- Directions for this task
Below are entries. Copy exactly the lines running from the line that holds "unit sphere -/" to the line that holds "(hunit : ∀ m, star (ψ m) ⬝ᵥ ψ m = 1)", with both ends included.

*** Opening of Supplied material ***

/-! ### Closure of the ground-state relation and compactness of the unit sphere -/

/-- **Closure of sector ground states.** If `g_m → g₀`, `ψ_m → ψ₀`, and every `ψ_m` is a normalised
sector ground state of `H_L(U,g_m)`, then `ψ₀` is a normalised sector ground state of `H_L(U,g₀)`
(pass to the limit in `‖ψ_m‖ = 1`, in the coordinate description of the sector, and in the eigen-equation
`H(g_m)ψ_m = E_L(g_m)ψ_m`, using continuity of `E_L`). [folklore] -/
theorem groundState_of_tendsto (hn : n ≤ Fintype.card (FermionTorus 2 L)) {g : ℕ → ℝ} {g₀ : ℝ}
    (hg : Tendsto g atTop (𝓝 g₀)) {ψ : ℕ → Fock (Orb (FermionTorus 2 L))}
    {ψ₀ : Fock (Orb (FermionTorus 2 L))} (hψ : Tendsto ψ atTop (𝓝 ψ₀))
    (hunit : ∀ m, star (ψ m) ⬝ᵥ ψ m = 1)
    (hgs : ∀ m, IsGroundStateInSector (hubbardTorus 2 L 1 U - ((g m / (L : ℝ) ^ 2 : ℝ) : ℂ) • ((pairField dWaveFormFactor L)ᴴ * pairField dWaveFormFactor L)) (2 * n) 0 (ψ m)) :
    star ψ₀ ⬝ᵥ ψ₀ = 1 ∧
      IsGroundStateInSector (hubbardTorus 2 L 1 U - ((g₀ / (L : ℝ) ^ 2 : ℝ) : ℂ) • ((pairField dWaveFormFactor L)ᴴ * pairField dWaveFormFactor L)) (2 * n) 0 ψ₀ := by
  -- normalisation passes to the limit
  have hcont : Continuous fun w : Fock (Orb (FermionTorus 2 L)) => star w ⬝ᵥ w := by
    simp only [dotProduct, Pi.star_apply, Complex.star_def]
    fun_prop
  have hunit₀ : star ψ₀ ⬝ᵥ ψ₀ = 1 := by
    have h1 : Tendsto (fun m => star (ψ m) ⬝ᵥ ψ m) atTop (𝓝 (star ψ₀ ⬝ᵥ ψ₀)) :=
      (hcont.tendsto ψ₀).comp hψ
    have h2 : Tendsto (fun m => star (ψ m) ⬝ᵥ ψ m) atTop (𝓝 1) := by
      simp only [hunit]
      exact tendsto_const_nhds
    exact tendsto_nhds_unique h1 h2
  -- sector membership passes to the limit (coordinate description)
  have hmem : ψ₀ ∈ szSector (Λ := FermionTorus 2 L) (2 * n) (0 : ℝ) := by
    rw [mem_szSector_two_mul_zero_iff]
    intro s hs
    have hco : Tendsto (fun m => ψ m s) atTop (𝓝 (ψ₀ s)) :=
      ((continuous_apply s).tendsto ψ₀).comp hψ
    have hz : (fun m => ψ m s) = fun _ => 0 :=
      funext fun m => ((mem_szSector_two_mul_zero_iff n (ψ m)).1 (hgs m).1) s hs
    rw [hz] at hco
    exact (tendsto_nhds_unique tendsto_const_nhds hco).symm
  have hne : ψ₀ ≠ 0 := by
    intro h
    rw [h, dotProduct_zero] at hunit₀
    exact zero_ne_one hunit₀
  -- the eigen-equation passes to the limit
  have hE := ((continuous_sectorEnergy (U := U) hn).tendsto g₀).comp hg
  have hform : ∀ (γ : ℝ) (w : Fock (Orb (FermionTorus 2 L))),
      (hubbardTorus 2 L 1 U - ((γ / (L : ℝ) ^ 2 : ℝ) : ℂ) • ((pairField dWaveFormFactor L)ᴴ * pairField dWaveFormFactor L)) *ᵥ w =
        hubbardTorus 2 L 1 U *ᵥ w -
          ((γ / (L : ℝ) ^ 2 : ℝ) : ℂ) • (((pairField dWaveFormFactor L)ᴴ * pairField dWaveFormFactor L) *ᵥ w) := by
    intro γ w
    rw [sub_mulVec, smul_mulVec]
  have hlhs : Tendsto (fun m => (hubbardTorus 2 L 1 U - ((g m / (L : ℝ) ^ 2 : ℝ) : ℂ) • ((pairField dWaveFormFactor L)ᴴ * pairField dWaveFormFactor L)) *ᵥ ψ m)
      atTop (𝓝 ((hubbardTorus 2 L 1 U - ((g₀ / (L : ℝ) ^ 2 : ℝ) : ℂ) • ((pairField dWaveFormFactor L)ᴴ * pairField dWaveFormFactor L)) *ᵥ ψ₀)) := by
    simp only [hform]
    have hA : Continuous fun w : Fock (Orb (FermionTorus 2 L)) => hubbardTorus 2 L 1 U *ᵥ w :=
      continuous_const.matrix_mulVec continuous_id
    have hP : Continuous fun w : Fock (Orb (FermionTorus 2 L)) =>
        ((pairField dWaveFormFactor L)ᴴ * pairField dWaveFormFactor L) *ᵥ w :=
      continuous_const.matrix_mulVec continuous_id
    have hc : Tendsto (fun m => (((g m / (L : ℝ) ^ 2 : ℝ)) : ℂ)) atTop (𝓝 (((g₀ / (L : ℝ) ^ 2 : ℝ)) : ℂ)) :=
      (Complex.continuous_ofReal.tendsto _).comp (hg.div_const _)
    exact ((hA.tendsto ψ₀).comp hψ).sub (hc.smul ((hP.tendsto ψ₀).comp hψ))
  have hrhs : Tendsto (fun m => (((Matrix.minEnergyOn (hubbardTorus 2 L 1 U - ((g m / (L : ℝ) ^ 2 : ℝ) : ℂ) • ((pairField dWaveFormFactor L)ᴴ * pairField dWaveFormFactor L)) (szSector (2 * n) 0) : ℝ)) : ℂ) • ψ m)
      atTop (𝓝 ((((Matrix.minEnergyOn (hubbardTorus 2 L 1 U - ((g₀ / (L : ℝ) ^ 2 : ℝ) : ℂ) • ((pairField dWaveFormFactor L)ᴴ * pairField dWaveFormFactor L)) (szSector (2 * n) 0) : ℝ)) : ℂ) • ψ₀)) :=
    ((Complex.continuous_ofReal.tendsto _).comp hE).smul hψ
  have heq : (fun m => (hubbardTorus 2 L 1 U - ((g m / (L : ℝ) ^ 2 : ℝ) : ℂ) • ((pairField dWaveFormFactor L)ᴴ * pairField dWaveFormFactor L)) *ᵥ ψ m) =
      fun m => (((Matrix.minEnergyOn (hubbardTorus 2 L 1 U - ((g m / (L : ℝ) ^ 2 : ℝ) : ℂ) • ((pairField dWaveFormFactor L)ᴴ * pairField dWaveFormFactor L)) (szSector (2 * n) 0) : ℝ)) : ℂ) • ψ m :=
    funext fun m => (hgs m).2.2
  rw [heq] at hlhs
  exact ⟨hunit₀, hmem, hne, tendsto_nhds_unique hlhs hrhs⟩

*** Close of Supplied material ***
*** Opening of Supplied material ***

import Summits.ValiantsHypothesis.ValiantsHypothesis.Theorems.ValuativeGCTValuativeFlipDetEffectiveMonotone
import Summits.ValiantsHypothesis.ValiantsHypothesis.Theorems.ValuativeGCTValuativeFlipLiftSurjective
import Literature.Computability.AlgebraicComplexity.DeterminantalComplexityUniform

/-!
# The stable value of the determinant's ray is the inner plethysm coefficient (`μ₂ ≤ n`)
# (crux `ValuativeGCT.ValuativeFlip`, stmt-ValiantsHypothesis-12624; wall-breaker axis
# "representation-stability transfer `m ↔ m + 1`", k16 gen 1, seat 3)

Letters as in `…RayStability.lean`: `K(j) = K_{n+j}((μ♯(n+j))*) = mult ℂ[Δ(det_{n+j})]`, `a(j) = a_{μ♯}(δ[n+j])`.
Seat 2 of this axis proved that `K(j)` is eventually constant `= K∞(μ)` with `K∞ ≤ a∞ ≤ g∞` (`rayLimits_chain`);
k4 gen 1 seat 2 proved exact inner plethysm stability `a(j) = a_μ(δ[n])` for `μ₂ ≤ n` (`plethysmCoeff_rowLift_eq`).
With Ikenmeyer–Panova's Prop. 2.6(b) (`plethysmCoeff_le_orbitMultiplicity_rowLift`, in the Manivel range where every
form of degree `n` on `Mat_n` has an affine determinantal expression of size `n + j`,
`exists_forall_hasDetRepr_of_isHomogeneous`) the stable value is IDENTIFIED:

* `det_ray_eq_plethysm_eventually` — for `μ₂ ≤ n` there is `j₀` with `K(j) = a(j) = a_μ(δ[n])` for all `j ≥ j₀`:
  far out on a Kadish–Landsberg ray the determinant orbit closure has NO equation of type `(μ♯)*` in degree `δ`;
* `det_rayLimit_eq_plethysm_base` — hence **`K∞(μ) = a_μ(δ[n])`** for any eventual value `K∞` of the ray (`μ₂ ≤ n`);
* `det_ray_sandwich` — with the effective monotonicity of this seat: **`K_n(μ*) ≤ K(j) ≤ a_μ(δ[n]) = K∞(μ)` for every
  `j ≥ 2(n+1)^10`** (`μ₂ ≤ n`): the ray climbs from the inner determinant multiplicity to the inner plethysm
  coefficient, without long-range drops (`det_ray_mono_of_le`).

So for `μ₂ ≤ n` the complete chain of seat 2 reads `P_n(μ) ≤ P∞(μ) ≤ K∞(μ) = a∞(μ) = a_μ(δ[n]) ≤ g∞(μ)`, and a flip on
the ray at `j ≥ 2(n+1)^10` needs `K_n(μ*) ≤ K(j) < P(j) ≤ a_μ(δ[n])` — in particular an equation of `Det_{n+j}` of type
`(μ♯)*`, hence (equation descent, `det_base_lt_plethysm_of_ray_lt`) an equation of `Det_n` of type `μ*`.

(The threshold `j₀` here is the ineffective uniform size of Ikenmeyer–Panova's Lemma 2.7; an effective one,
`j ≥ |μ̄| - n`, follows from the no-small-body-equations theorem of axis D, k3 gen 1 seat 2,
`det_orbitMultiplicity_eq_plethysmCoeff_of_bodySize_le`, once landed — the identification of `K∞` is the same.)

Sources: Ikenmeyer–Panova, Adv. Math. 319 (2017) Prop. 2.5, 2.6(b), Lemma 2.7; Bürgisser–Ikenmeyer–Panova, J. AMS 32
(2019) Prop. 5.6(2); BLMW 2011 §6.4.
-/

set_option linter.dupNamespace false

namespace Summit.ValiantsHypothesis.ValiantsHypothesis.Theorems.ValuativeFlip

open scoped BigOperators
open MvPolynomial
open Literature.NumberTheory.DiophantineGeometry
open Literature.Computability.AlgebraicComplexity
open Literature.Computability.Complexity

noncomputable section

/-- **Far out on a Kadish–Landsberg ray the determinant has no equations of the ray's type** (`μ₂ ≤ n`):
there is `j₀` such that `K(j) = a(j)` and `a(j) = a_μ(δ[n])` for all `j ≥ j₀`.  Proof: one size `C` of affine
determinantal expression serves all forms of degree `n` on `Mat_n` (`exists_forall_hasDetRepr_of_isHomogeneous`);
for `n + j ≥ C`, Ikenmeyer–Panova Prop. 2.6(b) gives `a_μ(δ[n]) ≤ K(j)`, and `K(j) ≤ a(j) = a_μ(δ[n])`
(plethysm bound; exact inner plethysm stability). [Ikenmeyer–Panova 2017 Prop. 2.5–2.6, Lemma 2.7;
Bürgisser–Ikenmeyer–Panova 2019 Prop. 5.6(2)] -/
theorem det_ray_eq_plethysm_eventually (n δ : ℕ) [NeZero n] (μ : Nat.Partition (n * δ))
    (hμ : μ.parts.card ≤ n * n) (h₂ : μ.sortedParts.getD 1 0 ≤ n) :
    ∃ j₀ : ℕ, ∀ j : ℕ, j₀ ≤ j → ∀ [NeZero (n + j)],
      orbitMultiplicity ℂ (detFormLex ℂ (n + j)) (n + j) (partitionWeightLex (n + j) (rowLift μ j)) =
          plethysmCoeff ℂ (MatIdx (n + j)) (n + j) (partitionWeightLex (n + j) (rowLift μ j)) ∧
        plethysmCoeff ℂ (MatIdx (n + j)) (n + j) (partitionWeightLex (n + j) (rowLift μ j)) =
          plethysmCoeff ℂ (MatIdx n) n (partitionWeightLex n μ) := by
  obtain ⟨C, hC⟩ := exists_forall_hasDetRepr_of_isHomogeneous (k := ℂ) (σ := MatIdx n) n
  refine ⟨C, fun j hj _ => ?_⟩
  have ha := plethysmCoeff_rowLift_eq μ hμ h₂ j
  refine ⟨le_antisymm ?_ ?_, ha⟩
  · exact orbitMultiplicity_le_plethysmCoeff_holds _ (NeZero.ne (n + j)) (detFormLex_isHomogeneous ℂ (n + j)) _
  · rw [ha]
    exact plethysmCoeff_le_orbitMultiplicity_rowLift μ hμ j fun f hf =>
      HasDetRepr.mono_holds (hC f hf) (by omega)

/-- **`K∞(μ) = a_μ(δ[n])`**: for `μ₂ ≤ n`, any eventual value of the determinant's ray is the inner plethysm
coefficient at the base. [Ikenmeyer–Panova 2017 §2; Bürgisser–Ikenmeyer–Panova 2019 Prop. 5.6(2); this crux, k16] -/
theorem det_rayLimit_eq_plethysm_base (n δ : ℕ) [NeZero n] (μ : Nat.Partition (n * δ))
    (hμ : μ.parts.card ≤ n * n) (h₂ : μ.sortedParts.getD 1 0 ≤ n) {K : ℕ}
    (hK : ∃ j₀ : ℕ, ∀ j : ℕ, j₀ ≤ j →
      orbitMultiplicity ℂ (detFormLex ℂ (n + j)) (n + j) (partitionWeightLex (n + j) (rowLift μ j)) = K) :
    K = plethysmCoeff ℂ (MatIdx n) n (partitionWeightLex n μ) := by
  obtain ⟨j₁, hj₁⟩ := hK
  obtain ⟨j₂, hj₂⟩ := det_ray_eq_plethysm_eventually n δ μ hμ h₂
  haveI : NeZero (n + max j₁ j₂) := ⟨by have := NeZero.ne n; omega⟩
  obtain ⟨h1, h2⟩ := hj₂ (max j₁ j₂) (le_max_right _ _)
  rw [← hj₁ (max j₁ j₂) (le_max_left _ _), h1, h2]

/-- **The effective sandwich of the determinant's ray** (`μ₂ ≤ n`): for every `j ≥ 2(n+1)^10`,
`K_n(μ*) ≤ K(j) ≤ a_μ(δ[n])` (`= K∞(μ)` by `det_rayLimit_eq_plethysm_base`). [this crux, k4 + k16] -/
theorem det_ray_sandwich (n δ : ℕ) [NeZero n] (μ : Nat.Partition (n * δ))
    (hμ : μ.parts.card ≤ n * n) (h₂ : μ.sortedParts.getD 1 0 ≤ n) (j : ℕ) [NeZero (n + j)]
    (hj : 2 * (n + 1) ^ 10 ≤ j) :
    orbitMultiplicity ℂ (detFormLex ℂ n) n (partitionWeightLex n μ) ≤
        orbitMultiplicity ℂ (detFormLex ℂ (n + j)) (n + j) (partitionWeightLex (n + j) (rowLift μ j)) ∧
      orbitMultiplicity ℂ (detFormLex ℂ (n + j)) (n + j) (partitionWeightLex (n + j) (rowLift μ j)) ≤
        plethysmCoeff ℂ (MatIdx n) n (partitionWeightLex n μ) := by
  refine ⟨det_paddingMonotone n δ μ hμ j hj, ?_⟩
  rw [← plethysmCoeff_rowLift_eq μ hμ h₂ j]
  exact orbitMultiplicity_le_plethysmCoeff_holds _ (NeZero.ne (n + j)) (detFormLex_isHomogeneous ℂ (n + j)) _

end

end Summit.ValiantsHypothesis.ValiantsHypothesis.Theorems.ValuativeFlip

*** Close of Supplied material ***

- Answer box
/-! ### Closure of the ground-state relation and compactness of the unit sphere -/

/-- **Closure of sector ground states.** If `g_m → g₀`, `ψ_m → ψ₀`, and every `ψ_m` is a normalised
sector ground state of `H_L(U,g_m)`, then `ψ₀` is a normalised sector ground state of `H_L(U,g₀)`
(pass to the limit in `‖ψ_m‖ = 1`, in the coordinate description of the sector, and in the eigen-equation
`H(g_m)ψ_m = E_L(g_m)ψ_m`, using continuity of `E_L`). [folklore] -/
theorem groundState_of_tendsto (hn : n ≤ Fintype.card (FermionTorus 2 L)) {g : ℕ → ℝ} {g₀ : ℝ}
    (hg : Tendsto g atTop (𝓝 g₀)) {ψ : ℕ → Fock (Orb (FermionTorus 2 L))}
    {ψ₀ : Fock (Orb (FermionTorus 2 L))} (hψ : Tendsto ψ atTop (𝓝 ψ₀))
    (hunit : ∀ m, star (ψ m) ⬝ᵥ ψ m = 1)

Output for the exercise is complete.